Постойте, почему же сейчас, не доходя до здания редакции, он свернул к почтовому ящику, что на углу улицы?
Вот он сейчас опустит письмо в ящик и отправится в редакцию. Зайдет в литературный отдел. Как и годы назад, окинув сидящих своим заискивающим взглядом и, чуть пошевелив вытянутой губой, вымученно улыбнется. Литературному сотруднику, который прочтет стихи, снова станет тошно. Но он вспомнит указания редактора насчет вежливого обращения с авторами, опустит взгляд и скажет: «Оставьте, постараемся напечатать». И обрадованный Мамедвалиев, засунув руки в карманы и гордо приподняв голову, отправится домой. Смотрите, как ему весело! Смотрите, какой он счастливчик!
А какие добрые и сердечные люди с ним сейчас беседовали! Какие они искренние!
Петди Магсымов
Ограбление
(перевод В.Курдицкого)
Сатлык очнулся от холода. Вокруг было темным-темно. Кружилась голова, тошнило, тело было чужим и непослушным.
Он с трудом сел, опираясь на одну руку. Протер глаза. Пальцы скользнули по шершавому натеку запекшейся крови. Сатлык сразу не сообразил, что это кровь, колупнул ногтем и вздрогнул от внезапной боли. Ощупывая себя, он обнаружил кровь на шее, груди, руках. «Что со мной? — недоумевал он. — Где я?»
Постепенно глаза стали различать очертания окружающих предметов. «Деревья? — удивился Сатлык. — Какие деревья? Откуда они?» Он покрутил головой и невольно застонал — так тяжело ударила в виски боль. Во рту было сухо и горько, словно полынь жевал, спазма тошноты сжимала горло.

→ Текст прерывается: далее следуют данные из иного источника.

/-- ★★ **THE SECOND DIFFERENCE OF `χ_□`**: `|χ_□(z + e_μ) − 2χ_□(z) + χ_□(z − e_μ)| ≤ 3D₂θ∕(4S_j)²` (print: `|Δh_□| ≤ O(1)(MLʲη)⁻²`).
[cite: Balaban1984PropagatorsII, p.247 («|Δh_□| ≤ O(1)(MLʲη)⁻²»); Balaban1985BackgroundPropagators, (3.89) p.409] -/
theorem abs_chiY_second_diff_le (μ : Fin (d + 1)) (z : SiteY i) :
    |chiY i c (shiftY i μ z) - 2 * chiY i c z + chiY i c ((shiftY i μ).symm z)| ≤ 3 * D2 thetaProf / (4 * (SC i c : ℝ)) ^ 2 := by
  have hS : (1 : ℝ) ≤ (SC i c : ℝ) := by exact_mod_cast one_le_SC i c
  exact abs_bumpY_second_diff_le i _ (by positivity) (two_le_NB i c) (window_chiY i c) μ z

/-! ## §4  The wider window `NearC 4S_j ⊂ NearH` (`L ≥ 5`) -/

/-- ★ **`NearC r ⊂ NearH` FOR `r ≤ 4S_j`** (the numerology `4S_j + m_LS_j ≤ widH_j = 3(L·hf_j + m_L) + 1`, valid for `L ≥ 5`; FILE 4 proved `r ≤ 3S_j`).
[cite: Balaban1985BackgroundPropagators, p.408 («□̃ … of the size of three big cubes»); Balaban1984PropagatorsII, (2.36) p.229] -/
theorem nearH_of_nearC' {r : ℤ} (hr : r ≤ 4 * SC i c) {x : Fin (d + 1) → ℤ} (hx : NearC i c r x) : NearH c x := by
  intro μ
  have hN : 1 ≤ (toKT i).NB μ := NB_eq_SC_mul.one_le_of_mem_NB i μ
  have h1 : circAbs ((toKT i).NB μ) (x μ - ctrC c μ) ≤ 4 * SC i c := (hx μ).trans hr
  have h2 : circAbs ((toKT i).NB μ) (ctrC c μ - ctrH c μ) ≤ mL ℓ * sI ℓ (toKT i).Mh c.1.1 :=
    (circAbs_le_abs hN _).trans (abs_ctrC_sub_ctrH_le hL.1 (oddMh i) (toKT i).hMh c μ)
  have h3 := circAbs_add_le hN (x μ - ctrC c μ) (ctrC c μ - ctrH c μ)
  rw [show x μ - ctrC c μ + (ctrC c μ - ctrH c μ) = x μ - ctrH c μ by ring] at h3
  have e1 := two_mul_hf_add_one hL.1 (oddMh i) c.1.1
  have e2 := two_mul_mL (ℓ := ℓ) hL.1
  have hm : 2 ≤ mL ℓ := by have := i.hℓ; omega
  have hS := one_le_SC i c
  have hhf : 0 ≤ hf ℓ (toKT i).Mh c.1.1 := by unfold SC at hS; linarith
  show circAbs (N0 ℓ (toKT i).Mh (toKT i).k (toKT i).P μ) (x μ - ctrH c μ) ≤ widH ℓ (toKT i).Mh c.1.1
  unfold widH
  unfold SC at h1 hS
  have h3' : circAbs ((toKT i).NB μ) (x μ - ctrH c μ) ≤ 4 * sI ℓ (toKT i).Mh c.1.1 + mL ℓ * sI ℓ (toKT i).Mh c.1.1 := by linarith
  have key : 4 * sI ℓ (toKT i).Mh c.1.1 + mL ℓ * sI ℓ (toKT i).Mh c.1.1 ≤ 3 * (((ℓ : ℤ) + 1) * hf ℓ (toKT i).Mh c.1.1 + mL ℓ) + 1 := by
    rw [← e1, ← e2]
    nlinarith [mul_nonneg hhf (show (0 : ℤ) ≤ mL ℓ - 2 by linarith)]
  exact h3'.trans key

Меж деревьями смутно серел просвет. Постанывая, Сатлык поднялся и пошел в этот просвет, вытянув вперед руки, чтобы не напороться избитым лицом на случайную ветку.
Просвет оказался проезжей дорогой. Сатлык осмотрелся. Неподалеку на столбе ритмично мигала неисправная лампа уличного светильника, дальше темнели дома. «Так я же на окраине города! — догадался Сатлык. — Погоди, а почему я здесь? У меня отпускные, путевка на курорт…» Он торопливо схватился за карманы, но карманов на месте не оказалось: Сатлык был раздет до нижнего белья.
Подойдя к подмигивающей лампе, он долго осматривал и ощупывал себя. Даже белье на нем было изорвано и испачкано кровью, все тело ныло. Сатлык горестно вздохнул: «Ограбили… Вот тебе и съездил на курорт!..»
Поеживаясь от порывов осеннего ветра, переминаясь с ноги на ногу на холодном асфальте, он стоял, стараясь сообразить, что же следует предпринять, и постепенно все существо его наполнялось тяжелой, как стучащая в виски головная боль, ненавистью к грабителям. Попадись они сейчас — задушил бы на месте, как щенят!
— А, сволочи, гады! — ругался Сатлык, не замечая, что уже не думает, а говорит вслух. — Бандюги проклятые! Это надо же — измордовали человека, раздели и бросили подыхать в кустах. Убивать вас надо на месте! Львам в зоопарке скармливать, как бродячих собак! Ах, подлецы, подлецы…
Где-то протарахтел патрульный мотоцикл, и неприязнь Сатлыка перекинулась на милицию: «Эти субчики тоже хороши! Раскатывают себе на мотоциклах, где поспокойнее, а нет того, чтобы за порядком следить, оберегать честных людей от грабителей. Вот пойду сейчас в отделение и выложу им все, что думаю о них. Их государство к делу приставило, а не на казенных мотоциклах кататься да спекулянток на базаре высматривать. Спекулянты — ерунда, а ты вот жуликов истреби, шпану всякую из города выживи, тогда ты будешь настоящая милиция, тогда мы тебе и спасибо скажем!»
С такими мыслями Сатлык зашлепал босыми ногами по направлению к отделению милиции. Где оно расположено, он знал хорошо. Быстрая ходьба согревала, только голова не унималась и ссадины на теле все настойчивей заявляли о себе.